(What is expected) Begin at the line containing "rcases Nat.eq_zero_or_pos N with rfl | hN" in the data below and go on through the line containing "obtain ⟨a, b, hab⟩", repeating each line exactly; include both ends and no other line.

Extracted records:
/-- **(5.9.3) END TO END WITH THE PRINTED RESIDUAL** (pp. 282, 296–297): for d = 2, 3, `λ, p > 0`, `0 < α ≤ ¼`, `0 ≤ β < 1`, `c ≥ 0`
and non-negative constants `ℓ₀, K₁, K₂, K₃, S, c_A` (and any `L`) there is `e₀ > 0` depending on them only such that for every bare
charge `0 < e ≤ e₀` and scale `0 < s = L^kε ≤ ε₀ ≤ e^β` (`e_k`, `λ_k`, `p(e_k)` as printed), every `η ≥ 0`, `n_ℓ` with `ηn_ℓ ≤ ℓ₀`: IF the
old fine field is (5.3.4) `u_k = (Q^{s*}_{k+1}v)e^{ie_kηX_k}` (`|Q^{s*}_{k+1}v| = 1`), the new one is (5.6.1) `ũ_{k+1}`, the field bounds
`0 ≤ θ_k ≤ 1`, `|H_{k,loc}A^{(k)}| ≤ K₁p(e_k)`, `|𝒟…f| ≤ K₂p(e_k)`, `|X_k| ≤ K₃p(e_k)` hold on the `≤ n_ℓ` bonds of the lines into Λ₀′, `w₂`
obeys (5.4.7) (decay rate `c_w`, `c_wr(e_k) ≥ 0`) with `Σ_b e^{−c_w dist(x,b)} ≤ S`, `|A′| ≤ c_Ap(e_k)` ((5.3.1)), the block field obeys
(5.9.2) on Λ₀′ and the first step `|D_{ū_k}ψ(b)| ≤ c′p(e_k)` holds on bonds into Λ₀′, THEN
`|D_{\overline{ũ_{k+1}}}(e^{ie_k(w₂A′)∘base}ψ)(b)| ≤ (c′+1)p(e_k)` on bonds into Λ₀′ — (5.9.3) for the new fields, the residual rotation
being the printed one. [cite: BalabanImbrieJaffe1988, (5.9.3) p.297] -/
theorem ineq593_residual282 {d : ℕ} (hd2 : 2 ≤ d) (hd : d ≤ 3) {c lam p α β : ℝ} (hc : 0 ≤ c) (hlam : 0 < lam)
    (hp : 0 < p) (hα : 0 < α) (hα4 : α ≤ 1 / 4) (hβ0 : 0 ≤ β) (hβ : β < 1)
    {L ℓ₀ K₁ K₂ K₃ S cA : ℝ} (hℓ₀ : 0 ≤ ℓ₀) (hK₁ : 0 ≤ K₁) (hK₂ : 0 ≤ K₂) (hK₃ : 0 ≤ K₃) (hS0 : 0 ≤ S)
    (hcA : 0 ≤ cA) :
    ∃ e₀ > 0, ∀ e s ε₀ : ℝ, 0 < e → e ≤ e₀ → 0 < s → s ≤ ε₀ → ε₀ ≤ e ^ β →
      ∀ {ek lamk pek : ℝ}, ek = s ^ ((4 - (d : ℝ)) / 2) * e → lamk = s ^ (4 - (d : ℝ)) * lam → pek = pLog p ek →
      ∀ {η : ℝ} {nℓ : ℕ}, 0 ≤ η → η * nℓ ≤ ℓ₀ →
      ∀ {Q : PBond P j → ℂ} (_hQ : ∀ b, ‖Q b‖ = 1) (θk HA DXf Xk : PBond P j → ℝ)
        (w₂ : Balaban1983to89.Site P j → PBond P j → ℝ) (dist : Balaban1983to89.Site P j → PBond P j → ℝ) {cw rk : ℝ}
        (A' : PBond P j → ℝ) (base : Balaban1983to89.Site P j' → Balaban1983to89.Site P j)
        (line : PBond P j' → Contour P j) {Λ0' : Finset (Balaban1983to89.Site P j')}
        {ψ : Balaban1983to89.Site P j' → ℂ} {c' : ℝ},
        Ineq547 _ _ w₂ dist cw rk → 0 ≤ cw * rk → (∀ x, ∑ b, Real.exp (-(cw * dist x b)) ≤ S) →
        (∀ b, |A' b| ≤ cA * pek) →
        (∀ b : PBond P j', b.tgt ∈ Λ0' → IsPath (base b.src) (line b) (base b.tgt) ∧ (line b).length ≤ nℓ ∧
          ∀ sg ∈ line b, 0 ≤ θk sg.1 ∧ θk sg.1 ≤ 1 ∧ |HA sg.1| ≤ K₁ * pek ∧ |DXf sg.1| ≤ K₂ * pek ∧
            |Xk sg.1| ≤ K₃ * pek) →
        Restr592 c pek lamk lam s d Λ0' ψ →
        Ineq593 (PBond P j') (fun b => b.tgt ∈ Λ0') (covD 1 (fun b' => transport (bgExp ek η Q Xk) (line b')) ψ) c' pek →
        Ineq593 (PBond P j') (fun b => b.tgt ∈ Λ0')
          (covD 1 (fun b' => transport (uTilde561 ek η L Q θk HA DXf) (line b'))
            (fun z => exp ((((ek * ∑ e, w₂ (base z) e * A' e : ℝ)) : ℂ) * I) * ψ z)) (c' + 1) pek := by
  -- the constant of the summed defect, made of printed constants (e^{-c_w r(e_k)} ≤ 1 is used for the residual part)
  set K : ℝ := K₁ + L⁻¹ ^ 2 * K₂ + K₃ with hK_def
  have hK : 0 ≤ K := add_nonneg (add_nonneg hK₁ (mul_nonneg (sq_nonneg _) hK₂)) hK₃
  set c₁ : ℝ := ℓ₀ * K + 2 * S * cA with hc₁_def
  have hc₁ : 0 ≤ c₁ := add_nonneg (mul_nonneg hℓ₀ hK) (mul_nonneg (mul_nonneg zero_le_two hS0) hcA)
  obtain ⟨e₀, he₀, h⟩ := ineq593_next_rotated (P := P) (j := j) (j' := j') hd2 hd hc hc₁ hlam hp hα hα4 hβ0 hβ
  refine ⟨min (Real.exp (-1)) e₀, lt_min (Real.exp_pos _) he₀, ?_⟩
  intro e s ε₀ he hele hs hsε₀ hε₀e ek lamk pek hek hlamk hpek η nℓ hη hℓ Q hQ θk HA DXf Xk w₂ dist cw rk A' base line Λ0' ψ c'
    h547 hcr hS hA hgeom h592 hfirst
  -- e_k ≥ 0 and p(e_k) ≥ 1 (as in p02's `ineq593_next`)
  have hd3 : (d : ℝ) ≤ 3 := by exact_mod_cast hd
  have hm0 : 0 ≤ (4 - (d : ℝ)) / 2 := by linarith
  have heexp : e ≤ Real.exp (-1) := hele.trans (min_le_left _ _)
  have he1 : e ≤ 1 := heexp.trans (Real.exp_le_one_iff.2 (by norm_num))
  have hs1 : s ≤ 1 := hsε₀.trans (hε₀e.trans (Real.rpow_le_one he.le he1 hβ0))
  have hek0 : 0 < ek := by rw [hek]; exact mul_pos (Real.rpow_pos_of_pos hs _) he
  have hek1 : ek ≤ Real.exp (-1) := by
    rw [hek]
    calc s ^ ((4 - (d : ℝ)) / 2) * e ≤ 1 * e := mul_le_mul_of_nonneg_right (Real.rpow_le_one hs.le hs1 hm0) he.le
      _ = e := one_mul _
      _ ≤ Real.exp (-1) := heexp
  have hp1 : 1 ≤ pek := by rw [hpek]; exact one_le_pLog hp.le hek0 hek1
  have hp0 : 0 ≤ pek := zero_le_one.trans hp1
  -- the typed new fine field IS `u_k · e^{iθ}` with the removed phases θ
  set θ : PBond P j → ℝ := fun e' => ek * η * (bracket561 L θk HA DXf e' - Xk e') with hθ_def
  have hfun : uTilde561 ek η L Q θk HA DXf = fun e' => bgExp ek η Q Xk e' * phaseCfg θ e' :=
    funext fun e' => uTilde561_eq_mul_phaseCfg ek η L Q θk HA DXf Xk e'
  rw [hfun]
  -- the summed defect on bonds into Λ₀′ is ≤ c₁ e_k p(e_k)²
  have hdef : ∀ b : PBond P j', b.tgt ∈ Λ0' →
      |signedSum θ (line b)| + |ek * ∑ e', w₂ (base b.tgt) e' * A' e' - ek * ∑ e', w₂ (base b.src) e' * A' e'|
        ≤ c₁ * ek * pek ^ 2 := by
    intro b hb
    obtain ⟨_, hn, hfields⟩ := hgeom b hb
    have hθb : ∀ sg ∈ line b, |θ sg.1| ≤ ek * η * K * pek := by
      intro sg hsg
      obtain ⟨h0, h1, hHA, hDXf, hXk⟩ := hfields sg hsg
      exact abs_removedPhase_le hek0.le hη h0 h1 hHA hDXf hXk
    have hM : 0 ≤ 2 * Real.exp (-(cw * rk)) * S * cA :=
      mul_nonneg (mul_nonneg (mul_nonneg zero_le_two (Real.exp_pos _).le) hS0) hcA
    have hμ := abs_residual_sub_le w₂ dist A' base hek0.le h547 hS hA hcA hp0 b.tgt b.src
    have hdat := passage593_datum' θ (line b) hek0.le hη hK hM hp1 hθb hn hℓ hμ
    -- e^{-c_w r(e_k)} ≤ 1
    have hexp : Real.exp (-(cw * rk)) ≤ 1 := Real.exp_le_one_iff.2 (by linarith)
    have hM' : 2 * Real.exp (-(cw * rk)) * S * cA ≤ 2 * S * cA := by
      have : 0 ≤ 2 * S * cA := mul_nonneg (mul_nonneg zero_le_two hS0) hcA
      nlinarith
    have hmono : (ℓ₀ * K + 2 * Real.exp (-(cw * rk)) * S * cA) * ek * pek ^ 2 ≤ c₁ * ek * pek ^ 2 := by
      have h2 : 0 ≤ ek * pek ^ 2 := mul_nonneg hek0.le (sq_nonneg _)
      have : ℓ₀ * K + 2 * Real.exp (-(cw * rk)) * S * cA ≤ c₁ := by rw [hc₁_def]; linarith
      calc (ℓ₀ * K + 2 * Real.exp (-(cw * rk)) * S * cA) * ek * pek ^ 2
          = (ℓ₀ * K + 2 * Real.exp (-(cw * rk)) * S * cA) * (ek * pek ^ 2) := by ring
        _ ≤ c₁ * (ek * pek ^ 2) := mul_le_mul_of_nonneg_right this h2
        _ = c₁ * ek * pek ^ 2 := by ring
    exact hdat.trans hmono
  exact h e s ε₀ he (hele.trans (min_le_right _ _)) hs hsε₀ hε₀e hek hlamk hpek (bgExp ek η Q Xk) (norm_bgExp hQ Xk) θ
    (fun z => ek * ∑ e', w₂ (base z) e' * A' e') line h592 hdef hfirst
--
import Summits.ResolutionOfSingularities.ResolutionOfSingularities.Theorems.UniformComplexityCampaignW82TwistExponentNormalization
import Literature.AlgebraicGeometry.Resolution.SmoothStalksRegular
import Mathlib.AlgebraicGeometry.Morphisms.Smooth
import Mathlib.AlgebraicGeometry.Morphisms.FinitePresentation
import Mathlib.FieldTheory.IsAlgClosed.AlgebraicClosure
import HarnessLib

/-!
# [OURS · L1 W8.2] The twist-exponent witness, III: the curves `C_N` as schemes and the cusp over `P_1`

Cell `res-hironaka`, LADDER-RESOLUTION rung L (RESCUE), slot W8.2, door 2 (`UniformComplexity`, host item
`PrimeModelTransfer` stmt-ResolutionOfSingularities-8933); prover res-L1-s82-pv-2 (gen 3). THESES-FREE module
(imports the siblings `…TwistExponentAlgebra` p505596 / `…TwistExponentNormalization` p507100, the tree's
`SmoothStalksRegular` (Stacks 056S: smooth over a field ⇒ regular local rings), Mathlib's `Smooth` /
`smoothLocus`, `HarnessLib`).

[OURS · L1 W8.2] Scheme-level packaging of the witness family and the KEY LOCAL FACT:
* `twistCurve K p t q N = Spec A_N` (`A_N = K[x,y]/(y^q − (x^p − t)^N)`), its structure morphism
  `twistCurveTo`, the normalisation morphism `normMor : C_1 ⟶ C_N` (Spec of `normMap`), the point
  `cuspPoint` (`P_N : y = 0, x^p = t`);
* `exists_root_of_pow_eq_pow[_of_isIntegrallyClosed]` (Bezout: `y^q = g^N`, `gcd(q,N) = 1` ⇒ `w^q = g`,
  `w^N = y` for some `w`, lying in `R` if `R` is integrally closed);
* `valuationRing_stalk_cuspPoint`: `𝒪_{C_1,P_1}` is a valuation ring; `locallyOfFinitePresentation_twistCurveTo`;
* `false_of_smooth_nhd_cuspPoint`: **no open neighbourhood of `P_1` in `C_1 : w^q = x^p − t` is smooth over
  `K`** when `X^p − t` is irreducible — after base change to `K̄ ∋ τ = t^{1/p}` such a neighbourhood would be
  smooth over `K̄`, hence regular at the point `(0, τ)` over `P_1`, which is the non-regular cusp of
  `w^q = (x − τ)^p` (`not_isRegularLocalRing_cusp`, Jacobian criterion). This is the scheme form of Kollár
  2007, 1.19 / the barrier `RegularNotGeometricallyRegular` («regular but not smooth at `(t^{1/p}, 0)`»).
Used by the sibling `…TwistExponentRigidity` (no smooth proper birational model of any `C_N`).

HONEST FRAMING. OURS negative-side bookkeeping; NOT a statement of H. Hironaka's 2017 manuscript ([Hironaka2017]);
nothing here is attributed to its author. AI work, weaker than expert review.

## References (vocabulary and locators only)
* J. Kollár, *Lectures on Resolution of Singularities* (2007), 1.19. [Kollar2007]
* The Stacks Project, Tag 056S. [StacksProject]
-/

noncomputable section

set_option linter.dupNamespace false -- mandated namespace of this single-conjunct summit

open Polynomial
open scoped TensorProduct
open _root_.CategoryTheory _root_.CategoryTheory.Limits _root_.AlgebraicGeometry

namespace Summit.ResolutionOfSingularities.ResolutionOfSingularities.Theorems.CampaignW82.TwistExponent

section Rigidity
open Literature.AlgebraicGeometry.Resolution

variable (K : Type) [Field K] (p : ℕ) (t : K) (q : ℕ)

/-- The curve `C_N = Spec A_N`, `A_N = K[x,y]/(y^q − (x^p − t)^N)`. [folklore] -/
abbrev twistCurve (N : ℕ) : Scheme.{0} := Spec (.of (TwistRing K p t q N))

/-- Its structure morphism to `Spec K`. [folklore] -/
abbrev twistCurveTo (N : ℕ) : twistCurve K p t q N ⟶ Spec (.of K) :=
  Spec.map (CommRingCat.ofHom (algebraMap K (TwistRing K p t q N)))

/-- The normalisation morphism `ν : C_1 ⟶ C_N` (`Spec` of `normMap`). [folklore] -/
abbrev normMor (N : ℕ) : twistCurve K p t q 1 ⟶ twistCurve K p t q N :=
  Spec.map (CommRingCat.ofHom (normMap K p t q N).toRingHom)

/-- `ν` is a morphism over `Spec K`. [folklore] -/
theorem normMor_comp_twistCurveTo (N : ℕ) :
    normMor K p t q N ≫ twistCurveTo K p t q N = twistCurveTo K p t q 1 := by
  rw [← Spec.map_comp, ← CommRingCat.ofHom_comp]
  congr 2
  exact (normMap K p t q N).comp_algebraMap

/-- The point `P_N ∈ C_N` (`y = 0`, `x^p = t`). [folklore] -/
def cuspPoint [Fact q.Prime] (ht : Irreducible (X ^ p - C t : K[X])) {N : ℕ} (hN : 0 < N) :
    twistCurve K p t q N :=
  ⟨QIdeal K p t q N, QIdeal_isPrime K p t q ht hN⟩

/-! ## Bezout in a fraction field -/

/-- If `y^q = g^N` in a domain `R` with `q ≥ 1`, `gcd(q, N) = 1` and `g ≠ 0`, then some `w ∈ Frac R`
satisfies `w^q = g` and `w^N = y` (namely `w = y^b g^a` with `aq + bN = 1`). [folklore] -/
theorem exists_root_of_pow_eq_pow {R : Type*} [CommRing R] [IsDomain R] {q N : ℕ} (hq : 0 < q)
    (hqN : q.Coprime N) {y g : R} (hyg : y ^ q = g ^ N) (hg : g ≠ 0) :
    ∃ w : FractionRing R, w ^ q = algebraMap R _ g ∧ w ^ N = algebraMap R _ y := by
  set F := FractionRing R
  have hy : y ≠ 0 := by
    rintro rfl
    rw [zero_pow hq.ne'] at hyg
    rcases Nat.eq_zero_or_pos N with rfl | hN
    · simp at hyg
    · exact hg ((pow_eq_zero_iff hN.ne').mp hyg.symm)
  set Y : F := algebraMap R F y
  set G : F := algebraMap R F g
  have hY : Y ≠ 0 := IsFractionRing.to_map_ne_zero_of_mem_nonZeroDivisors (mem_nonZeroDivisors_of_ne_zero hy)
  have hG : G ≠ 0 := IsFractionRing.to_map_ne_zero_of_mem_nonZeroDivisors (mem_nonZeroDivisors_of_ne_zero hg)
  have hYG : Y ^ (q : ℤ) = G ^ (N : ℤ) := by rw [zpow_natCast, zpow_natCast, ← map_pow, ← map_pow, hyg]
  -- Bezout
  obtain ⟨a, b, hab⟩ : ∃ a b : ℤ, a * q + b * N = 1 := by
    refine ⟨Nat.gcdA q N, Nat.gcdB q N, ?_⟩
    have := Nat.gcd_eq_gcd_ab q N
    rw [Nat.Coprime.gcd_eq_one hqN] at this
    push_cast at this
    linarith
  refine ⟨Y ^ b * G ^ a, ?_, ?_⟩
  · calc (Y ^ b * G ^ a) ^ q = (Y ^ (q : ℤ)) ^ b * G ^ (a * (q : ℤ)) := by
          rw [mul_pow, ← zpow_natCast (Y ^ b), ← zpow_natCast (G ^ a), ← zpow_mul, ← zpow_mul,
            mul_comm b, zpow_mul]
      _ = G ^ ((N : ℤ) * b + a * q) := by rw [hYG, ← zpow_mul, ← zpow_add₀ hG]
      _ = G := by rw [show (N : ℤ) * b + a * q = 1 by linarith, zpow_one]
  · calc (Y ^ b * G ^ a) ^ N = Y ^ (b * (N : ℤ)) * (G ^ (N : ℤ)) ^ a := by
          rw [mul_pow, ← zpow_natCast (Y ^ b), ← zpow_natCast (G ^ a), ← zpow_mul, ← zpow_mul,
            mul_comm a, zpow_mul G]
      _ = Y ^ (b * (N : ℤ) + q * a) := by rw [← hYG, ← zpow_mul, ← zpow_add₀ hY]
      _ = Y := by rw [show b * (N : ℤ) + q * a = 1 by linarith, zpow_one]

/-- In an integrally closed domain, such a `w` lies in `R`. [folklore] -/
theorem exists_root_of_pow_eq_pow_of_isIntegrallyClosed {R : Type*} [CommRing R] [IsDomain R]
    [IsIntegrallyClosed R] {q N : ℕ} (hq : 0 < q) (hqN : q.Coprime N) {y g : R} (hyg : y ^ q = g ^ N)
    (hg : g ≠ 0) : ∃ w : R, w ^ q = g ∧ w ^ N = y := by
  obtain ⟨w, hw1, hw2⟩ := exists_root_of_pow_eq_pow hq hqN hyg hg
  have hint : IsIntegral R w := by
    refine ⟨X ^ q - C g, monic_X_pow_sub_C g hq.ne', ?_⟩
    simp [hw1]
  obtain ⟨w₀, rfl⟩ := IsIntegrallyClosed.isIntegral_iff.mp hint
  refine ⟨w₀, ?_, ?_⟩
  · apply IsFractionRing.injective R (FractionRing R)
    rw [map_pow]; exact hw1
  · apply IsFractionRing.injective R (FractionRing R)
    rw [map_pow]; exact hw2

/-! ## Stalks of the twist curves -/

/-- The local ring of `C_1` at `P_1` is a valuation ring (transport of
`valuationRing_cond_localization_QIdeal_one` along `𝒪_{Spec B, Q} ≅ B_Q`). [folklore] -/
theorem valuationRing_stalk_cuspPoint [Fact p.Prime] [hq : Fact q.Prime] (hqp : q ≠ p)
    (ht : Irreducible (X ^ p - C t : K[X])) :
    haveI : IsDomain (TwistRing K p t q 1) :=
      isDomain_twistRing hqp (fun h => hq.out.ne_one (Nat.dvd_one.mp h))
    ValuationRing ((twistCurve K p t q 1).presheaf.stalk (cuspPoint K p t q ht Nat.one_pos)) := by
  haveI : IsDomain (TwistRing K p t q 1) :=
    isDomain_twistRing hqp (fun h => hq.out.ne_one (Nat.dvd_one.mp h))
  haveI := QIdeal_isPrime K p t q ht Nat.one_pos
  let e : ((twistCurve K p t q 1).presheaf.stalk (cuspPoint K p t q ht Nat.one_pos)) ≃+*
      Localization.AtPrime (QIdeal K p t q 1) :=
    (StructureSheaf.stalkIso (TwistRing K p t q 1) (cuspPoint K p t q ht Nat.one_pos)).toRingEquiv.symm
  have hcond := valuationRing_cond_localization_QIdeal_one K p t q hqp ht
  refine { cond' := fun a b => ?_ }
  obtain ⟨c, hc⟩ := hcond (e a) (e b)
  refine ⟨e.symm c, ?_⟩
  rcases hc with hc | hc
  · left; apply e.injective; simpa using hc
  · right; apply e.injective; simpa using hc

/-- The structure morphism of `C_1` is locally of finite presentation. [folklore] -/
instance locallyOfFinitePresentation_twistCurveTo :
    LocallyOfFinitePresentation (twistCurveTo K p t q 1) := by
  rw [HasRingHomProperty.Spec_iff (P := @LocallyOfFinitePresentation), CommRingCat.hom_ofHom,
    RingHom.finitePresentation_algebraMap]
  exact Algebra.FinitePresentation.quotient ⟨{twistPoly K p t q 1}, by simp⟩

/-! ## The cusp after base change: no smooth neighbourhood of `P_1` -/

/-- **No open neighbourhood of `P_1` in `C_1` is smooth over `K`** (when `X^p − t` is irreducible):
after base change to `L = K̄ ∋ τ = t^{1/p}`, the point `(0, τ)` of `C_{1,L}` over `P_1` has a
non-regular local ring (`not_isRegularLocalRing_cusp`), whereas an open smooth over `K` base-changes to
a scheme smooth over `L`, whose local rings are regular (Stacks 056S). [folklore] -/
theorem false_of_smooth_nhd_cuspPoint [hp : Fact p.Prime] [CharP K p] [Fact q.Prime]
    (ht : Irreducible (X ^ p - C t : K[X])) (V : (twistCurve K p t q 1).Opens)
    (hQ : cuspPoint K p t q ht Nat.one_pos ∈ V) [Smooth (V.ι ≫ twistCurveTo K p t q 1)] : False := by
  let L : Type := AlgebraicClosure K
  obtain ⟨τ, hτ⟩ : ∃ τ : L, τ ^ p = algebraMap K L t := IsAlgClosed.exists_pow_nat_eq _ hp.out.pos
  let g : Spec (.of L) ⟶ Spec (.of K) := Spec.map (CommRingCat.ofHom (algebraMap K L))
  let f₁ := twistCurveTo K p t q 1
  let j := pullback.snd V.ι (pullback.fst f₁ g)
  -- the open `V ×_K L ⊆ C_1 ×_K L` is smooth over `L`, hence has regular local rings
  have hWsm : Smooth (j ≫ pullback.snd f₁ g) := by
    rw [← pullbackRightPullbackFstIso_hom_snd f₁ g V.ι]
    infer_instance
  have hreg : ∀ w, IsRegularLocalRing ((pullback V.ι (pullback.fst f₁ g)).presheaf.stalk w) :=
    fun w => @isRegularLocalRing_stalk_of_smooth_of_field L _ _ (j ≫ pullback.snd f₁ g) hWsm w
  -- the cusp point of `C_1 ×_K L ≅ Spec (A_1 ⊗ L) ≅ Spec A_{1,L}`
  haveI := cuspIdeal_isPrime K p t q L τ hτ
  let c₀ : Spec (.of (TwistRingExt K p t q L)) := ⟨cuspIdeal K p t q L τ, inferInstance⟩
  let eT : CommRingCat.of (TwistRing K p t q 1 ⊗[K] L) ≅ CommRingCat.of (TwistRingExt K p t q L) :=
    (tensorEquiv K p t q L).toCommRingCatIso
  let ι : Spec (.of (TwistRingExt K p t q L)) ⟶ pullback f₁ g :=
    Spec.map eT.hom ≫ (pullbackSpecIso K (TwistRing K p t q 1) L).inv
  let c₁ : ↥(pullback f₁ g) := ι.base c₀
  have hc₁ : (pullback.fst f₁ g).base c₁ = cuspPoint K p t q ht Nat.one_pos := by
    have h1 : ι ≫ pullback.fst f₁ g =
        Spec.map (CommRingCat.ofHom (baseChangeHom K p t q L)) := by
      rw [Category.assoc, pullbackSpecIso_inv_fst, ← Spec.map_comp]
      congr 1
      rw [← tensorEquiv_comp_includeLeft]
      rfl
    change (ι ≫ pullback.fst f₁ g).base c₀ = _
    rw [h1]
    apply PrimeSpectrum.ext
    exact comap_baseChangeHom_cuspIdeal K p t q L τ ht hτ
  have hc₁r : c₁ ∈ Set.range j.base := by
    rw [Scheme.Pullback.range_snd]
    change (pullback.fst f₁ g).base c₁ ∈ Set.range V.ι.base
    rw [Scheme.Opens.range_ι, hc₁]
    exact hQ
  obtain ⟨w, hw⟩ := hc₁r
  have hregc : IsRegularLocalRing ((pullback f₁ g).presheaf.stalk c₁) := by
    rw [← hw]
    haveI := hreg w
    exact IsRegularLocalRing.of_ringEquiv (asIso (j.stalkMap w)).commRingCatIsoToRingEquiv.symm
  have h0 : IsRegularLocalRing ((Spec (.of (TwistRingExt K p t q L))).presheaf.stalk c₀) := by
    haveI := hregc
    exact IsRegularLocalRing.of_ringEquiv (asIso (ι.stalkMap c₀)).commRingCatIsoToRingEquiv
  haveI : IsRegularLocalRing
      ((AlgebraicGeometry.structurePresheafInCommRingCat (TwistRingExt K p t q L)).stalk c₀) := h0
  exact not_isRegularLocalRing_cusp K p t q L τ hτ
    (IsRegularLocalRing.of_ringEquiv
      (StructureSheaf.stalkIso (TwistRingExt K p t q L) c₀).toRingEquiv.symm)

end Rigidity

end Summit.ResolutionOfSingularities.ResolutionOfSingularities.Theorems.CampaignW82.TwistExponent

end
--
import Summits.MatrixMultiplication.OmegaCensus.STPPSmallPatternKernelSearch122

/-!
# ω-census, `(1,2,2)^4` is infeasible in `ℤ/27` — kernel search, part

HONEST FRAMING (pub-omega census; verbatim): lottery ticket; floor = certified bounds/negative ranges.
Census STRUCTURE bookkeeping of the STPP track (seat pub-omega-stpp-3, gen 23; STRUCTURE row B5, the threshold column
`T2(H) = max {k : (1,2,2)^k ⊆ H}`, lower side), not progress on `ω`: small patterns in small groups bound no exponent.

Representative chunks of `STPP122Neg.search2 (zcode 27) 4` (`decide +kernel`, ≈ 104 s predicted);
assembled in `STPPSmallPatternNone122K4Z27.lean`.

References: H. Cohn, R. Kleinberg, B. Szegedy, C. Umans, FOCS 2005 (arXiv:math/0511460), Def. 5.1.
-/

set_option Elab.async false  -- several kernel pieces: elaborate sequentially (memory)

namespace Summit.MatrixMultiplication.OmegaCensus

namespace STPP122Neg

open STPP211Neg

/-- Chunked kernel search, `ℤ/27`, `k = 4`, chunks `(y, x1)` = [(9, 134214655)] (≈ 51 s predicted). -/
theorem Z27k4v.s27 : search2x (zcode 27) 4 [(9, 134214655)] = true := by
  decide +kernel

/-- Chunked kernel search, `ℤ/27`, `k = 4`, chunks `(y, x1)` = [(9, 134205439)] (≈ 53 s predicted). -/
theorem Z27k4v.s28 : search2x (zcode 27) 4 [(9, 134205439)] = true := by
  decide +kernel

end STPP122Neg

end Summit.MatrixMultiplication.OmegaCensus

(Task output)
    rcases Nat.eq_zero_or_pos N with rfl | hN
    · simp at hyg
    · exact hg ((pow_eq_zero_iff hN.ne').mp hyg.symm)
  set Y : F := algebraMap R F y
  set G : F := algebraMap R F g
  have hY : Y ≠ 0 := IsFractionRing.to_map_ne_zero_of_mem_nonZeroDivisors (mem_nonZeroDivisors_of_ne_zero hy)
  have hG : G ≠ 0 := IsFractionRing.to_map_ne_zero_of_mem_nonZeroDivisors (mem_nonZeroDivisors_of_ne_zero hg)
  have hYG : Y ^ (q : ℤ) = G ^ (N : ℤ) := by rw [zpow_natCast, zpow_natCast, ← map_pow, ← map_pow, hyg]
  -- Bezout
  obtain ⟨a, b, hab⟩ : ∃ a b : ℤ, a * q + b * N = 1 := by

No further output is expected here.